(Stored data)
===
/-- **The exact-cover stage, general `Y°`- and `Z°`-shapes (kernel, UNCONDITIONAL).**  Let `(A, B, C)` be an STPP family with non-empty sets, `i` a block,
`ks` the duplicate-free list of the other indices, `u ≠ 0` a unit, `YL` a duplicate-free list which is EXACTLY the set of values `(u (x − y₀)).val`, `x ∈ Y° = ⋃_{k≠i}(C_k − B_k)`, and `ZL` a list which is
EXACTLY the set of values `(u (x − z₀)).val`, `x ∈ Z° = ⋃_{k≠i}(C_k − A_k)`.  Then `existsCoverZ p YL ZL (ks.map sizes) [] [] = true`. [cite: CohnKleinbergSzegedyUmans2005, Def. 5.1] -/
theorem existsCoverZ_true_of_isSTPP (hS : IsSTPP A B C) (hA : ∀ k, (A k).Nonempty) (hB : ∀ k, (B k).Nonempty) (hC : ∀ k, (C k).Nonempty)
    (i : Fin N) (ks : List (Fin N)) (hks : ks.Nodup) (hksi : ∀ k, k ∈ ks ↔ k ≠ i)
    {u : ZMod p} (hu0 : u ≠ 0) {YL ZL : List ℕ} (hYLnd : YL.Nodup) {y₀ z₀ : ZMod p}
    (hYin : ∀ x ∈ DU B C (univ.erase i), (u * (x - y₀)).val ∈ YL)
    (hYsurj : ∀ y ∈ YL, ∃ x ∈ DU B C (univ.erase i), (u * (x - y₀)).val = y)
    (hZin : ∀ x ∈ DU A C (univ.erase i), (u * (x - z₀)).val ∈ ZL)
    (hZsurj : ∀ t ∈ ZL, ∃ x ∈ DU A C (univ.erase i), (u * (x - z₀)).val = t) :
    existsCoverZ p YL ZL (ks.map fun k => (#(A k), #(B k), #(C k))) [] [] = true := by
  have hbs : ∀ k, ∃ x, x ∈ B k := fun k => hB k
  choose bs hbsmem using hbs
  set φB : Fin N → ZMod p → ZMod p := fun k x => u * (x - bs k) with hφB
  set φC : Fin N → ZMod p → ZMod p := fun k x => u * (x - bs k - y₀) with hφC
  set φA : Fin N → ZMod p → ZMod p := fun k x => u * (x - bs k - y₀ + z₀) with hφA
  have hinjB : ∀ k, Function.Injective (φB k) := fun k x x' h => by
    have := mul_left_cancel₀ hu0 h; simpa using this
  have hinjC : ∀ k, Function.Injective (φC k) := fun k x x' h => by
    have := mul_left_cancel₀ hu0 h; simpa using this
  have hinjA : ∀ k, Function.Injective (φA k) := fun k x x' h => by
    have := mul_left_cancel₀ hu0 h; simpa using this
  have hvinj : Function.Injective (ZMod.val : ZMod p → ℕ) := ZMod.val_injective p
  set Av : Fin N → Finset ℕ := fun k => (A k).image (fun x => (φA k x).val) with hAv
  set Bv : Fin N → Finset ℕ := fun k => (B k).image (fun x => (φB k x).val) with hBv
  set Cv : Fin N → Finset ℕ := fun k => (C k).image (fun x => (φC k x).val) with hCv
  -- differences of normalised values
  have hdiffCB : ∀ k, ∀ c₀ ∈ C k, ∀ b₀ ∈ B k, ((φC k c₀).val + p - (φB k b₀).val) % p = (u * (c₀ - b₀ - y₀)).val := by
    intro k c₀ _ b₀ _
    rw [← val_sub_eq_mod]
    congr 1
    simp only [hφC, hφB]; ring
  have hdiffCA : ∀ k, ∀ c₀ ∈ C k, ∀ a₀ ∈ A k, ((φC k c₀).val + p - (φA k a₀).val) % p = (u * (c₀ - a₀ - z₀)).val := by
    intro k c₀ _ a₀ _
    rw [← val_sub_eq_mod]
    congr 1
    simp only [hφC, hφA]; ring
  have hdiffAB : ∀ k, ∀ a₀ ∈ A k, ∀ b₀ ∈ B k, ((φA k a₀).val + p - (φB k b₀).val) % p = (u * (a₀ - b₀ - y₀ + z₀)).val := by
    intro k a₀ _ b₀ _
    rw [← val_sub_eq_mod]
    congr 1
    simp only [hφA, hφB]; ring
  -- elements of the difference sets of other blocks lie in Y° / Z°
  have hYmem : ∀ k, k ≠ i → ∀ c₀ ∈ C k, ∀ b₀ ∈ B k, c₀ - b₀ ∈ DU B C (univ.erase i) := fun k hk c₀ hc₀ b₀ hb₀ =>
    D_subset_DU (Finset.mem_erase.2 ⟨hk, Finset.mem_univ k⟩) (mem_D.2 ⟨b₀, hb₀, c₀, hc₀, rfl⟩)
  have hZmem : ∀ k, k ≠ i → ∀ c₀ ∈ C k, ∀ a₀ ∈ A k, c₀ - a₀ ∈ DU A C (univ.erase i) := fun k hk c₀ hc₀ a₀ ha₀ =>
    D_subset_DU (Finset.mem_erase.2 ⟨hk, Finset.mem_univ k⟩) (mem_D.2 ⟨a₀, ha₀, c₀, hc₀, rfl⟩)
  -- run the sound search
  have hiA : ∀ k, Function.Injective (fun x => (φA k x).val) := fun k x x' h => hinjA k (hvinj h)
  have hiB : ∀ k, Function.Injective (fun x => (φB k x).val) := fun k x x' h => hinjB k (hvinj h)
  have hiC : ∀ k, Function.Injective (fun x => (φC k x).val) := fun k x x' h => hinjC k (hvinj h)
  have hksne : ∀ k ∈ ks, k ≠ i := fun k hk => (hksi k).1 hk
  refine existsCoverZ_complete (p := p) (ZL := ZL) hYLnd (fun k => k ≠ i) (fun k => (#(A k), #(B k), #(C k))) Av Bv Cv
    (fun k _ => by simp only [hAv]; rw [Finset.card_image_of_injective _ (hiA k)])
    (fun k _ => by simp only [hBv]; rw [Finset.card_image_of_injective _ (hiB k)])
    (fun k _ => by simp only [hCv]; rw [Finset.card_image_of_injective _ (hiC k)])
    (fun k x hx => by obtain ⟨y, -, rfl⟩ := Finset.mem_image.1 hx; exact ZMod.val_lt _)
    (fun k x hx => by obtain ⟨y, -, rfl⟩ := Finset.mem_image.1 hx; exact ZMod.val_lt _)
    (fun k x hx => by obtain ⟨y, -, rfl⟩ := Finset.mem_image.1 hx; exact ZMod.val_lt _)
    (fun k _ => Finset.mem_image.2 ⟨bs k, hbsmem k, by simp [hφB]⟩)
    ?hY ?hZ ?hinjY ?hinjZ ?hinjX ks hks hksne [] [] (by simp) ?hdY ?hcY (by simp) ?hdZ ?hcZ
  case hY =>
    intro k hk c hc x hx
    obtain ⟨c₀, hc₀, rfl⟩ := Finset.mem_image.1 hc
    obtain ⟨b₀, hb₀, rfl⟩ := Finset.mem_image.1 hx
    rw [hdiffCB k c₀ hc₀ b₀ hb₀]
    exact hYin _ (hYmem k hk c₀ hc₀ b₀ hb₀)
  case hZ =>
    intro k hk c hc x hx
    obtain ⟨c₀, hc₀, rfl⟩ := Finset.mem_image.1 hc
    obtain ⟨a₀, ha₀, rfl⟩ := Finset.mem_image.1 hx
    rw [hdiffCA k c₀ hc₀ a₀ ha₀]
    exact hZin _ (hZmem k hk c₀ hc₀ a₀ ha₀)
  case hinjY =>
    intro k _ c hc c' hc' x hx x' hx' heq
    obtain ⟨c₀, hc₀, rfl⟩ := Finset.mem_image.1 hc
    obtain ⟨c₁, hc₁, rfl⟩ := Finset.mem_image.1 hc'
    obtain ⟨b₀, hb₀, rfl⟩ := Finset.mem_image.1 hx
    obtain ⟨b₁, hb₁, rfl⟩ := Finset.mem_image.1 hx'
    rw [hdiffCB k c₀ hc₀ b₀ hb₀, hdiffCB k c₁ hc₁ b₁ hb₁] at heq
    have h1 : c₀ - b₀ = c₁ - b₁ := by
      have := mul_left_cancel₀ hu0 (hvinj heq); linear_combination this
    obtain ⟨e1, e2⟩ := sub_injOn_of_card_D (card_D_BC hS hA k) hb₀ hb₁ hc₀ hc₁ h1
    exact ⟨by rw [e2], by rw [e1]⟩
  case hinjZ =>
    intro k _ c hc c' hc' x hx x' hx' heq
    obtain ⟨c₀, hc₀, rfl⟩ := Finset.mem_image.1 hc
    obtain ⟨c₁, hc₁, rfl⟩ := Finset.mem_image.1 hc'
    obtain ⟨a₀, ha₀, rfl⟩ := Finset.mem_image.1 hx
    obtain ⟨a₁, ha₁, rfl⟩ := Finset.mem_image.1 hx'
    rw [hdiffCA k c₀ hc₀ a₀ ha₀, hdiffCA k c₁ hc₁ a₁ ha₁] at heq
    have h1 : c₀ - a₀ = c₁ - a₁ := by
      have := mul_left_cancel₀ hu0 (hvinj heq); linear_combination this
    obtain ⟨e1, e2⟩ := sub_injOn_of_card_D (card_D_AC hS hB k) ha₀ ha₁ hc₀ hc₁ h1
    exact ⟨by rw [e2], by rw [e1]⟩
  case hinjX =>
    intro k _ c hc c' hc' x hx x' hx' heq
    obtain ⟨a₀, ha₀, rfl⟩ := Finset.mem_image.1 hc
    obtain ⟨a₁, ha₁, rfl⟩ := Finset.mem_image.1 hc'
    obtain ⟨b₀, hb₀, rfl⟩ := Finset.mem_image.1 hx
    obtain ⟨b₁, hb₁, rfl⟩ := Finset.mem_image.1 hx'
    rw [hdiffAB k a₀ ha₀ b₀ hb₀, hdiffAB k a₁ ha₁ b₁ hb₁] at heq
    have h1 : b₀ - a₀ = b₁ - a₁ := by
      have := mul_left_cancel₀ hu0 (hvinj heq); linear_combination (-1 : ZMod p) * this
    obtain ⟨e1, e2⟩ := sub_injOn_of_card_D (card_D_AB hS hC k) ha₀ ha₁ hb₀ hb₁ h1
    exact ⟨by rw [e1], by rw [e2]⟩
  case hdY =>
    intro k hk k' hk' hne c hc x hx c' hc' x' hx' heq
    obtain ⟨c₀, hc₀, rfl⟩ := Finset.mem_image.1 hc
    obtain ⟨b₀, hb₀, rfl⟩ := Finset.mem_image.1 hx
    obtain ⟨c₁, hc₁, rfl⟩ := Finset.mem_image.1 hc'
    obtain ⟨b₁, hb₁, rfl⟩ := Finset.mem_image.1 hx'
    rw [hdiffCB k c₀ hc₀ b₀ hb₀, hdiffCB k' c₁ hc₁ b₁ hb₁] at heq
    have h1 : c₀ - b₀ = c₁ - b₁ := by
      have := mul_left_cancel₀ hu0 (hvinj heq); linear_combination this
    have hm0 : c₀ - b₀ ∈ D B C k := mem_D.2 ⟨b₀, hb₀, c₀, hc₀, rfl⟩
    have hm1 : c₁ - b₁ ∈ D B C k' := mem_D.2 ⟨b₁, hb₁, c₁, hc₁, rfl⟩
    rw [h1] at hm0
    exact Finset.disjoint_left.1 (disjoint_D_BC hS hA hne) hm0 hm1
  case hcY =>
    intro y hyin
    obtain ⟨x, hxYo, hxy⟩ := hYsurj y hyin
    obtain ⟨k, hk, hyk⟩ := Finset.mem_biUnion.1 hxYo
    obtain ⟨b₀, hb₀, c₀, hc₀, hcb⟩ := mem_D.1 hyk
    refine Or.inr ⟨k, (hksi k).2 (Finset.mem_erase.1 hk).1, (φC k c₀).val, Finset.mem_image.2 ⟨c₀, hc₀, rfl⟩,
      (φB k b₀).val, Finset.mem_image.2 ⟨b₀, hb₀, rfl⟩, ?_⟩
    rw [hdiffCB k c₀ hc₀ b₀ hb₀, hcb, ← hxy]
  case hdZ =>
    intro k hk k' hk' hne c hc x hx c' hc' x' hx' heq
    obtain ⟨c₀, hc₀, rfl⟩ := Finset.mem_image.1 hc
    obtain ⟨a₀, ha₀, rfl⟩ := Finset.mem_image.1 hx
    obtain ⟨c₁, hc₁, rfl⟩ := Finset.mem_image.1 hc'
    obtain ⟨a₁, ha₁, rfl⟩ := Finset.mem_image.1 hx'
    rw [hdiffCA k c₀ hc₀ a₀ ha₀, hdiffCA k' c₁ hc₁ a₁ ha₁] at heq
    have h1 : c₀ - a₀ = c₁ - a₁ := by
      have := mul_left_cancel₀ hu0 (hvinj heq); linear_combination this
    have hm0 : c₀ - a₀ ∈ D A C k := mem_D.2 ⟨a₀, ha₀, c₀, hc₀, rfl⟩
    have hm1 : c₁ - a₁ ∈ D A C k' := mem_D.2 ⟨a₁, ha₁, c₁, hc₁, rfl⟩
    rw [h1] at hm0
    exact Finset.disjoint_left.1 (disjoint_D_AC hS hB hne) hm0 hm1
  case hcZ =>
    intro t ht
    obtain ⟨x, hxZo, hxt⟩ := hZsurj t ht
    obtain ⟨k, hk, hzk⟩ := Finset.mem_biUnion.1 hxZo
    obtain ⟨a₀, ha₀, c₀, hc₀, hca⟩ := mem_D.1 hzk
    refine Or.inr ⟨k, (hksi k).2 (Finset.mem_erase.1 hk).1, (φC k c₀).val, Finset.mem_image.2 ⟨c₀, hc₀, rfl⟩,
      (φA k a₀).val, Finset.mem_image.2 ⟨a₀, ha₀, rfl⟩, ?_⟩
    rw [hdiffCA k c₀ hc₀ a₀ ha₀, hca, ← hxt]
===
Return each line of the data that contains the string "hYmem".

  have hYmem : ∀ k, k ≠ i → ∀ c₀ ∈ C k, ∀ b₀ ∈ B k, c₀ - b₀ ∈ DU B C (univ.erase i) := fun k hk c₀ hc₀ b₀ hb₀ =>
    exact hYin _ (hYmem k hk c₀ hc₀ b₀ hb₀)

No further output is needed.